Guides

RAG Evaluation Metrics in 2026: Faithfulness, Context Precision, Context Recall, Groundedness, Answer Relevance, with FAGI fi.evals

RAG eval metrics in 2026: faithfulness, context precision, recall, groundedness, answer relevance, hallucination. With FAGI fi.evals templates.

September 12, 2025

Updated May 14, 2026

11 min read

evaluations rag rag-evaluation metrics 2026

A legal research RAG ships and scores 0.91 faithfulness on the offline eval set. Three weeks into production, customers complain that 1 in 6 responses misses a key statute. The team checks faithfulness in the dashboard: still 0.91. They check context recall: 0.62. The retriever was missing the second statute on multi-hop questions; the generator was answering coherently from the partial context, so faithfulness stayed high. No retrieval-stage metric on the dashboard surfaced the regression. This is what RAG evaluation looks like when you measure only the generation.

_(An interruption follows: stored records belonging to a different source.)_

import Summits.Ventures.Crystal3D.Bulk.CapBoxRectCheck
import Summits.Ventures.Crystal3D.Bulk.CapX2Poly3
import Summits.Ventures.Crystal3D.Bulk.CapX2DataW0625X2
import HarnessLib

/-!
# X2 certificate `certW0625` (level `-0.625`): compiled check `checkII_12lo_100_W0625`

Venture `Crystal3D` (cell `pub-crystal3d`, phase 2; seat typer-bulk). One of the Boolean evaluations behind
`CapX2.noHole_0625` (`CapX2BoxW0625.lean`): the rectangular integer S-procedure tensor-Bernstein check `Bern.checkPos3R`
(`CapBoxRectCheck.lean`, soundness on the standard axioms) of the negated, padded (II) tensor `-(P+λ)` (degrees `(16,16,32)`) on the sub-box
`u ∈ [-87/400, 19/100]`, `v ∈ [19/100, 79/200]`, `t ∈ [-1, -5/8]`, evaluated by `native_decide` (compiled code trusted — the
class of the tree's `KissingSearch` parts). One compiled search per file keeps each gate elaboration under its
wall. HONEST FRAMING: a computation; its meaning is given by `Bern.nonneg_of_checkPos3R`.
-/

namespace Summit.Ventures.Crystal3D.CapX2

/-- The check evaluates to `true`. [folklore] -/
theorem checkII_12lo_100_W0625 :
    CapCut.Bern.checkPos3R (CapCut.Bern.pad3R 16 16 32 (scale3 (-1) (pairPolyZ certW0625 lamW0625))) 16 16 32
      (-87 / 400) (19 / 100) (19 / 100) (79 / 200) (-1) (-5 / 8) 80 40 64 = true := by
  native_decide

end Summit.Ventures.Crystal3D.CapX2
/-
Copyright (c) 2026 the pub-hodgecm-mathlib formalisation cell (harness21).  Prover seat hodgecm-mathlib-F0P2-p09 (g3), Track B «K2-LIT» helper hand,
#184♮ = hLiu418 = `stmt-HodgeConjecture-24832`; socket #41, KIND W, (iii-fin) letter (R) = (KW-fin-stab) «quantitative radius-stability»: the Φ5-TIE TWIN + TRANSLATE
LAYER of the (R) pole (KW desk F0P2-p08 (g4) RE-CUT 2026-09-05T01:23:54Z; architect K2E3-p06 (g7); LEAD F0P6-plan (g15) BATCH #215∕#227).
THEOREMS ONLY (no `def`, no `instance`, no notation, no named-fact hypothesis, no `sorry`).
-/
import Summits.HodgeConjecture.HodgeConjecture.Theorems.K2LiuBadPlaceWhittakerRightTranslate   -- ★ p863711 (+ ★ Φ5-tie `K2LiuBadPlaceWhittakerEntire`, ★ F4b-2 heads, ★ F3b, ★ B3 trace, Tate's `ψ_{F,v}`)
import Literature.NumberTheory.Automorphic.GLnCongruenceSubgroups                           -- ★ `congruenceGL` (the principal levels `K_w(γ)`)
import HarnessLib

This post is the 2026 picture: the six metrics that anchor a complete RAG evaluation program, what each catches, what each misses, and how FutureAGI fi.evals (Apache 2.0) templates run them against your traces.

TL;DR: The six metrics that matter in 2026

Metric	Layer	What it catches	fi.evals template
Faithfulness	Generation	Whole-answer fabrication vs context	`faithfulness`
Context precision	Retrieval	Irrelevant chunks in the retrieved set	`context_relevance` / `context_precision`
Context recall	Retrieval	Missing chunks the answer needed	`context_recall`
Groundedness	Generation	Per-sentence unsupported claims	`groundedness`
Answer relevance	Generation	Off-topic answers	`answer_relevancy`
Hallucination	Final answer	Claims no chunk supports (safety net)	`hallucination`

If you only read one row: a 2026 RAG eval program tracks at least one retrieval-stage metric and at least one generation-stage metric. Tracking only generation hides retrieval regressions; tracking only retrieval misses fabrication.

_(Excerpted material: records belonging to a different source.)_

import Literature.Computability.AlgebraicComplexity.ApproxDecompositionCertificate
import HarnessLib

/-!
# Integer certificates for exact decompositions over a simple algebraic extension (`R(t) ≤ r`, `bR(t) ≤ r` over fields containing a root), checked by `decide`

Topic `Literature/Computability/AlgebraicComplexity`; a trunk-independent TOOL, the companion of
`ApproxDecompositionCertificate.lean` (integer certificates `ApproxCert.check` for approximate
decompositions with INTEGER / rational data) for EXACT decompositions whose entries live in a
number field `ℚ(θ)` — typically a cyclotomic field (structure tensors of group algebras `K[ℤ/n]`,
tensors whose best decompositions use `i` or a cube root of unity) or the field generated by a root
of an explicit polynomial found by a numerical search + rationalisation.  Everything here is PROVED;
nothing is specific to one tensor or one field.

The device [folklore; cf. Bläser 2013, §4 and Def. 6.1, Bürgisser–Clausen–Shokrollahi 1997, §14.1
(rank depends on the field; decompositions over extension fields)]: write every entry of the
decomposition as an INTEGER polynomial in a formal generator `z` (after clearing denominators into
one integer multiplier `D`), and let `F ∈ ℤ[z]` be (an integer multiple of) the minimal polynomial of
`θ`.  Then `∑_{ρ<r} u_ρ ⊗ v_ρ ⊗ w_ρ = D · t` holds in `ℚ(θ)` as soon as the integer polynomial identity

  `∑_ρ U_ρ,i(z) · V_ρ,j(z) · W_ρ,l(z) = D · t_{ijl} + F(z) · Q_{ijl}(z)`   in `ℤ[z]`, for every entry,

holds for some quotient polynomials `Q_{ijl} ∈ ℤ[z]` (supplied WITH the certificate, so that the
check is division-free: schoolbook products, a difference, and "all coefficients vanish"), and this
identity evaluates, in ANY commutative ring `K` at ANY root `θ ∈ K` of `F`, to an exact decomposition
of `D · t` with `r` triads over `K`.

* `AlgExtCert.check a b c r F D T U V W Q` — the Boolean check of the displayed identities for an
  integer tensor `T : Fin a → Fin b → Fin c → ℤ` (`U ρ i, V ρ j, W ρ l, Q i j l : List ℤ` ascending
  coefficient lists in `z`; `F : List ℤ`);
* `AlgExtCert.eq_sum_triad_of_check` — soundness: at a root `θ` of `F` in a commutative ring `K`,
  `D · T = ∑_ρ U_ρ(θ) ⊗ V_ρ(θ) ⊗ W_ρ(θ)`;
* `AlgExtCert.tensorRank_le_of_check`, `algBorderRank_le_of_check` — hence `R(T) ≤ r` and
  `bR(T) ≤ r` over every commutative ring `K` containing a root of `F` in which `D` is a unit.

The integer polynomial arithmetic on coefficient lists (`toPoly`, `padd`, `psmul`, `pmul`, `psum` and
their homomorphism lemmas) is REUSED from `BorderRankMatMulSmallProofs.lean` (namespace `Smirnov2013`)
exactly as in `ApproxDecompositionCertificate.lean`, whose sparse input format `ApproxCert.ofEntries`
the client tables share.  Intended use: `theorem foo_nfCheck : AlgExtCert.check … = true := by
decide +kernel` on literal data, then the soundness theorems with the root hypothesis
`AlgExtCert.evalL θ F = 0` (for a literal `F` this is a polynomial equation in `θ`, e.g.
`θ ^ 2 + θ + 1 = 0`, discharged from such a hypothesis by `simp [AlgExtCert.evalL]; linear_combination h`).
Certificates are FOUND outside Lean; only their verification is in the kernel.

First clients: the rows of the small-tensor border-rank census (`SmallTensorBorderRank*.lean`) whose
optimal decompositions need a root of unity or another algebraic irrationality
(`SmallTensorBorderRankAlgExt.lean`).

## References

* [Blaser2013] M. Bläser, *Fast Matrix Multiplication*, Theory of Computing Library, Graduate
  Surveys 5 (2013) — §4 (rank, triads), Def. 6.1, Rem. 6.2 (`R_0 = R`, `bR ≤ R_h`).
* [BurgisserClausenShokrollahi1997] P. Bürgisser, M. Clausen, M. A. Shokrollahi, *Algebraic
  Complexity Theory*, Springer 1997 — §14.1 (rank and the ground field), §15.4.
-/

noncomputable section

open scoped BigOperators Polynomial
open Polynomial

namespace Literature.Computability.AlgebraicComplexity

namespace AlgExtCert

open Smirnov2013 (toPoly padd psmul pmul psum toPoly_padd toPoly_psmul toPoly_pmul toPoly_psum)

section Poly

variable {K : Type*} [CommRing K]

/-- `pzero l`: every listed coefficient is `0` (one pass). [folklore] -/
def pzero : List ℤ → Bool
  | [] => true
  | c :: cs => (c == 0) && pzero cs

/-- A list with vanishing coefficients is the zero polynomial. [folklore] -/
theorem toPoly_eq_zero_of_pzero : ∀ l : List ℤ, pzero l = true → (toPoly l : K[X]) = 0
  | [], _ => rfl
  | c :: cs, h => by
    simp only [pzero, Bool.and_eq_true, beq_iff_eq] at h
    rw [toPoly, h.1, toPoly_eq_zero_of_pzero cs h.2, Int.cast_zero, C_0, mul_zero, add_zero]

/-- Horner evaluation of an ascending integer coefficient list at `θ ∈ K`. [folklore] -/
def evalL (θ : K) : List ℤ → K
  | [] => 0
  | c :: cs => (c : K) + θ * evalL θ cs

/-- Horner evaluation of the empty list. [folklore] -/
@[simp] theorem evalL_nil (θ : K) : evalL θ [] = 0 := rfl

/-- Horner evaluation, one step. [folklore] -/
@[simp] theorem evalL_cons (θ : K) (c : ℤ) (cs : List ℤ) :
    evalL θ (c :: cs) = (c : K) + θ * evalL θ cs := rfl

/-- `evalL θ l` is the value of the polynomial `toPoly l` at `θ`. [folklore] -/
theorem eval_toPoly (θ : K) : ∀ l : List ℤ, (toPoly l : K[X]).eval θ = evalL θ l
  | [] => by simp [toPoly]
  | c :: cs => by rw [toPoly, eval_add, eval_C, eval_mul, eval_X, eval_toPoly θ cs, evalL_cons]

end Poly

/-! ## The certificate check -/

/-- The `(i,j,l)` entry polynomial `∑_ρ U_ρ(z) V_ρ(z) W_ρ(z) ∈ ℤ[z]` (schoolbook, no reduction), for
the coefficient lists `U ρ = U_ρ,i`, `V ρ = V_ρ,j`, `W ρ = W_ρ,l` of the `r` triads at a fixed entry.
[cite: Blaser2013, §4 (rank of a tensor, after Def. 4.5)] -/
def entryPolyZ (r : ℕ) (U V W : Fin r → List ℤ) : List ℤ :=
  psum (List.ofFn fun ρ : Fin r => pmul (pmul (U ρ) (V ρ)) (W ρ))

/-- **The certificate check** of an exact `r`-term decomposition of `D · T` with entries in
`ℤ[z]/(F)`: for every entry `(i,j,l)` the integer polynomial
`∑_ρ U ρ i · V ρ j · W ρ l - D · T i j l - F · Q i j l` vanishes identically.  Meant to be evaluated by
`decide` / `decide +kernel`. [cite: Blaser2013, §4 (rank of a tensor, after Def. 4.5)] -/
def check (a b c r : ℕ) (F : List ℤ) (D : ℤ) (T : Fin a → Fin b → Fin c → ℤ)
    (U : Fin r → Fin a → List ℤ) (V : Fin r → Fin b → List ℤ) (W : Fin r → Fin c → List ℤ)
    (Q : Fin a → Fin b → Fin c → List ℤ) : Bool :=
  (List.finRange a).all fun i => (List.finRange b).all fun j => (List.finRange c).all fun l =>
    pzero (padd (entryPolyZ r (fun ρ => U ρ i) (fun ρ => V ρ j) (fun ρ => W ρ l))
      (padd [-(D * T i j l)] (psmul (-1) (pmul F (Q i j l)))))

/-! ## Soundness -/

section Sound

variable {K : Type*} [CommRing K]

/-- The entry polynomial is the sum of the triple products in `K[z]`. [folklore] -/
theorem toPoly_entryPolyZ (r : ℕ) (U V W : Fin r → List ℤ) :
    (toPoly (entryPolyZ r U V W) : K[X]) = ∑ ρ, toPoly (U ρ) * toPoly (V ρ) * toPoly (W ρ) := by
  rw [entryPolyZ, toPoly_psum, List.map_ofFn, List.sum_ofFn]
  exact Finset.sum_congr rfl fun ρ _ => by simp only [Function.comp_apply, toPoly_pmul]

/-- Unpacking a successful check at a root `θ` of `F`: entry by entry,
`∑_ρ U_ρ,i(θ) V_ρ,j(θ) W_ρ,l(θ) = D · T i j l`. [cite: Blaser2013, §4 (rank of a tensor, after Def. 4.5)] -/
theorem sum_eval_eq_of_check {a b c r : ℕ} {F : List ℤ} {D : ℤ} {T : Fin a → Fin b → Fin c → ℤ}
    {U : Fin r → Fin a → List ℤ} {V : Fin r → Fin b → List ℤ} {W : Fin r → Fin c → List ℤ}
    {Q : Fin a → Fin b → Fin c → List ℤ} (hc : check a b c r F D T U V W Q = true) {θ : K}
    (hθ : evalL θ F = 0) (i : Fin a) (j : Fin b) (l : Fin c) :
    ∑ ρ, evalL θ (U ρ i) * evalL θ (V ρ j) * evalL θ (W ρ l) = (D * T i j l : ℤ) := by
  simp only [check, List.all_eq_true] at hc
  have h0 := toPoly_eq_zero_of_pzero (K := K) _
    (hc i (List.mem_finRange i) j (List.mem_finRange j) l (List.mem_finRange l))
  rw [toPoly_padd, toPoly_padd, toPoly_psmul, toPoly_pmul, toPoly_entryPolyZ] at h0
  have h1 := congrArg (Polynomial.eval θ) h0
  rw [eval_add, eval_add, eval_finsetSum, eval_mul, eval_mul, eval_C, eval_toPoly θ F, hθ,
    zero_mul, mul_zero, add_zero, eval_zero, eval_toPoly] at h1
  simp only [eval_mul, eval_toPoly, evalL_cons, evalL_nil, mul_zero, add_zero, Int.cast_neg] at h1
  rw [← sub_eq_add_neg, sub_eq_zero] at h1
  exact h1

/-- **Soundness.** At a root `θ ∈ K` of `F`, a successful check is an exact decomposition of `D · T`
into `r` triads over `K`. [cite: Blaser2013, §4 (rank of a tensor, after Def. 4.5)] -/
theorem eq_sum_triad_of_check {a b c r : ℕ} {F : List ℤ} {D : ℤ} {T : Fin a → Fin b → Fin c → ℤ}
    {U : Fin r → Fin a → List ℤ} {V : Fin r → Fin b → List ℤ} {W : Fin r → Fin c → List ℤ}
    {Q : Fin a → Fin b → Fin c → List ℤ} (hc : check a b c r F D T U V W Q = true) {θ : K}
    (hθ : evalL θ F = 0) :
    (fun i j l => (D : K) * (T i j l : K)) =
      ∑ ρ, triad (fun i => evalL θ (U ρ i)) (fun j => evalL θ (V ρ j)) (fun l => evalL θ (W ρ l)) := by
  funext i j l
  rw [Finset.sum_apply, Finset.sum_apply, Finset.sum_apply]
  simp only [triad_apply]
  rw [sum_eval_eq_of_check hc hθ i j l, Int.cast_mul]

/-- **`R_0(T) ≤ r`** at a root of `F`, over every commutative ring in which the multiplier `D` is a
unit. [cite: Blaser2013, Rem. 6.2] -/
theorem approxRank_zero_le_of_check (K : Type*) [CommRing K] {a b c r : ℕ} {F : List ℤ} {D : ℤ}
    {T : Fin a → Fin b → Fin c → ℤ} {U : Fin r → Fin a → List ℤ} {V : Fin r → Fin b → List ℤ}
    {W : Fin r → Fin c → List ℤ} {Q : Fin a → Fin b → Fin c → List ℤ}
    (hc : check a b c r F D T U V W Q = true) {θ : K} (hθ : evalL θ F = 0) (hD : IsUnit (D : K)) :
    approxRank 0 (fun i j l => (T i j l : K)) ≤ r :=
  ApproxCert.approxRank_le_of_isApproxDecomposition_mul hD
    (isApproxDecomposition_zero_C (eq_sum_triad_of_check hc hθ))

/-- **`R(T) ≤ r`** over every commutative ring containing a root `θ` of `F` in which `D` is a unit.
[cite: Blaser2013, §4 (rank of a tensor, after Def. 4.5)] -/
theorem tensorRank_le_of_check (K : Type*) [CommRing K] {a b c r : ℕ} {F : List ℤ} {D : ℤ}
    {T : Fin a → Fin b → Fin c → ℤ} {U : Fin r → Fin a → List ℤ} {V : Fin r → Fin b → List ℤ}
    {W : Fin r → Fin c → List ℤ} {Q : Fin a → Fin b → Fin c → List ℤ}
    (hc : check a b c r F D T U V W Q = true) {θ : K} (hθ : evalL θ F = 0) (hD : IsUnit (D : K)) :
    tensorRank (fun i j l => (T i j l : K)) ≤ r :=
  (approxRank_zero _).symm.le.trans (approxRank_zero_le_of_check K hc hθ hD)

/-- **`bR(T) ≤ r`** over every commutative ring containing a root `θ` of `F` in which `D` is a unit
(`bR ≤ R_0 = R`). [cite: Blaser2013, Rem. 6.2] -/
theorem algBorderRank_le_of_check (K : Type*) [CommRing K] {a b c r : ℕ} {F : List ℤ} {D : ℤ}
    {T : Fin a → Fin b → Fin c → ℤ} {U : Fin r → Fin a → List ℤ} {V : Fin r → Fin b → List ℤ}
    {W : Fin r → Fin c → List ℤ} {Q : Fin a → Fin b → Fin c → List ℤ}
    (hc : check a b c r F D T U V W Q = true) {θ : K} (hθ : evalL θ F = 0) (hD : IsUnit (D : K)) :
    algBorderRank (fun i j l => (T i j l : K)) ≤ r :=
  (algBorderRank_le_approxRank 0 _).trans (approxRank_zero_le_of_check K hc hθ hD)

end Sound

/-! ## Sparse input format for the quotients -/

/-- The entrywise table of coefficient lists given by a sparse list `((i, j, l), list)` (first match;
the empty list elsewhere) — the input format of the quotients `Q` in the certificate tables.
[folklore] -/
def ofEntriesL (a b c : ℕ) (E : List ((ℕ × ℕ × ℕ) × List ℤ)) : Fin a → Fin b → Fin c → List ℤ :=
  fun i j l => ((E.find? fun e => e.1 == (i.val, j.val, l.val)).map Prod.snd).getD []

/-! ## A worked example: `R(K[ℤ/3]) ≤ 3` at a root of `z² + z + 1` -/

/-- The structure tensor of the group algebra `K[ℤ/3]` in the basis of group elements:
entries `((i, j, i + j mod 3), 1)`. [cite: Blaser2013, §4 (rank of a tensor, after Def. 4.5)] -/
def cyclicGroupAlgebra3 : Fin 3 → Fin 3 → Fin 3 → ℤ :=
  ApproxCert.ofEntries 3 3 3 [((0, 0, 0), 1), ((0, 1, 1), 1), ((0, 2, 2), 1), ((1, 0, 1), 1),
    ((1, 1, 2), 1), ((1, 2, 0), 1), ((2, 0, 2), 1), ((2, 1, 0), 1), ((2, 2, 1), 1)]

/-- The discrete Fourier transform over `ℤ[z]/(z² + z + 1)`:
`3 · K[ℤ/3] = ∑_{k<3} χ_k ⊗ χ_k ⊗ χ_{-k}` with `χ_k = (1, z^k, z^{2k})` reduced modulo `F = z² + z + 1`,
certified with explicit quotients. [cite: Blaser2013, §4 (rank of a tensor, after Def. 4.5)] -/
theorem cyclicGroupAlgebra3_check :
    check 3 3 3 3 [1, 1, 1] 3 cyclicGroupAlgebra3
      (![![[1], [1], [1]], ![[1], [0, 1], [-1, -1]], ![[1], [-1, -1], [0, 1]]])
      (![![[1], [1], [1]], ![[1], [0, 1], [-1, -1]], ![[1], [-1, -1], [0, 1]]])
      (![![[1], [1], [1]], ![[1], [-1, -1], [0, 1]], ![[1], [0, 1], [-1, -1]]])
      (ofEntriesL 3 3 3 [((0, 1, 1), [-2]), ((0, 1, 2), [2]), ((0, 2, 1), [2]),
        ((0, 2, 2), [-2]), ((1, 0, 1), [-2]), ((1, 0, 2), [2]), ((1, 1, 0), [2]),
        ((1, 1, 1), [1]), ((1, 1, 2), [-3]), ((1, 2, 0), [-2]), ((1, 2, 1), [1]),
        ((1, 2, 2), [1]), ((2, 0, 1), [2]), ((2, 0, 2), [-2]), ((2, 1, 0), [-2]),
        ((2, 1, 1), [1]), ((2, 1, 2), [1]), ((2, 2, 0), [2]), ((2, 2, 1), [-3]),
        ((2, 2, 2), [1])]) = true := by
  decide +kernel

/-- `R(K[ℤ/3]) ≤ 3` over every commutative ring containing a root of `z² + z + 1` in which `3` is a
unit. [cite: Blaser2013, §4 (rank of a tensor, after Def. 4.5)] -/
theorem tensorRank_cyclicGroupAlgebra3_le (K : Type*) [CommRing K] (θ : K)
    (hθ : θ ^ 2 + θ + 1 = 0) (h3 : IsUnit (3 : K)) :
    tensorRank (fun i j l => (cyclicGroupAlgebra3 i j l : K)) ≤ 3 :=
  tensorRank_le_of_check K cyclicGroupAlgebra3_check (θ := θ)
    (by simp only [evalL_cons, evalL_nil, Int.cast_one, mul_zero, add_zero]; linear_combination hθ)
    (by simpa using h3)

end AlgExtCert

end Literature.Computability.AlgebraicComplexity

The two-stage evaluation problem

A RAG system has two stages: retrieve and generate. Each can fail independently. A complete evaluation program needs at least one metric per stage.

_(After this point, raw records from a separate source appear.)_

/-- **(T8) FROM THEOREM 1 ON PRINT's WINDOW** — the existence clause reads no cube: verbatim as for `torusVP` ∕ `torusVPCls`. [cite: Balaban1985Variational, Thm 1 (8) p.279] [folklore] -/
theorem exists8Min_of_thm1At_torusVPWin {Mlo Mhi : ℝ} (C : B11Thm1.Consts) (hT : ∀ k : ℕ, Thm1At C (torusVPWin d L N G (k + 1) Mlo Mhi)) :
    ∀ (k : ℕ) (ε₁ : ℝ), 0 < ε₁ → ε₁ ≤ C.a₁ → ∀ V : Site d → Fin d → (Matrix n n ℂ)ˣ, V ∈ sfClass d L N ε₁ 0 →
      ∃ U : Site d → Fin d → (Matrix n n ℂ)ˣ, IsMinimiser d (sfClass d L N (C.B₃ * ε₁)) L N (k + 1) V U := by
  intro k ε₁ hε₁ hε₁a V hV
  obtain ⟨⟨U, -, -, hmin⟩, -, -⟩ := hT k ε₁ hε₁ hε₁a V hV
  exact ⟨U, hmin⟩

end

end Summit.QuantumFields.YangMills.BalabanUVNodes.N16SlotKeyClassContainment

Stage 1: Retrieval. Did the retriever surface the right chunks for the query?

Two failure modes: missed relevant chunks (low recall), surfaced irrelevant chunks (low precision).
Metrics: context precision, context recall, Precision@k, Recall@k, MRR, NDCG.

Stage 2: Generation. Did the generator use the retrieved chunks to produce a correct, supported, on-topic answer?

Three failure modes: fabricated claims (low faithfulness), per-sentence ungrounded claims (low groundedness), off-topic answers (low answer relevance).
Metrics: faithfulness, groundedness, answer relevance, hallucination.

A pipeline can fail at stage 1 (the retriever missed the chunk) and still produce a “faithful” answer (the model was honest about the partial context, but the user got an incomplete answer). A pipeline can succeed at stage 1 (the retriever returned the right chunk) and fail at stage 2 (the model fabricated anyway).

Both failure modes are common in production. Both need their own metric.

Metric 1: Faithfulness

What it asks: is the generated answer supported by the retrieved context, with no fabricated claims?

How to score it: an LLM judge sees the answer and the retrieved chunks. It scores 0 to 1 (or labels each claim as supported, partially supported, or unsupported) based on whether the answer makes claims the context does not back. The composite is the faithfulness score.

When it fires: the model fabricated a fact. The context did not say “the contract expires January 1”; the model said it did.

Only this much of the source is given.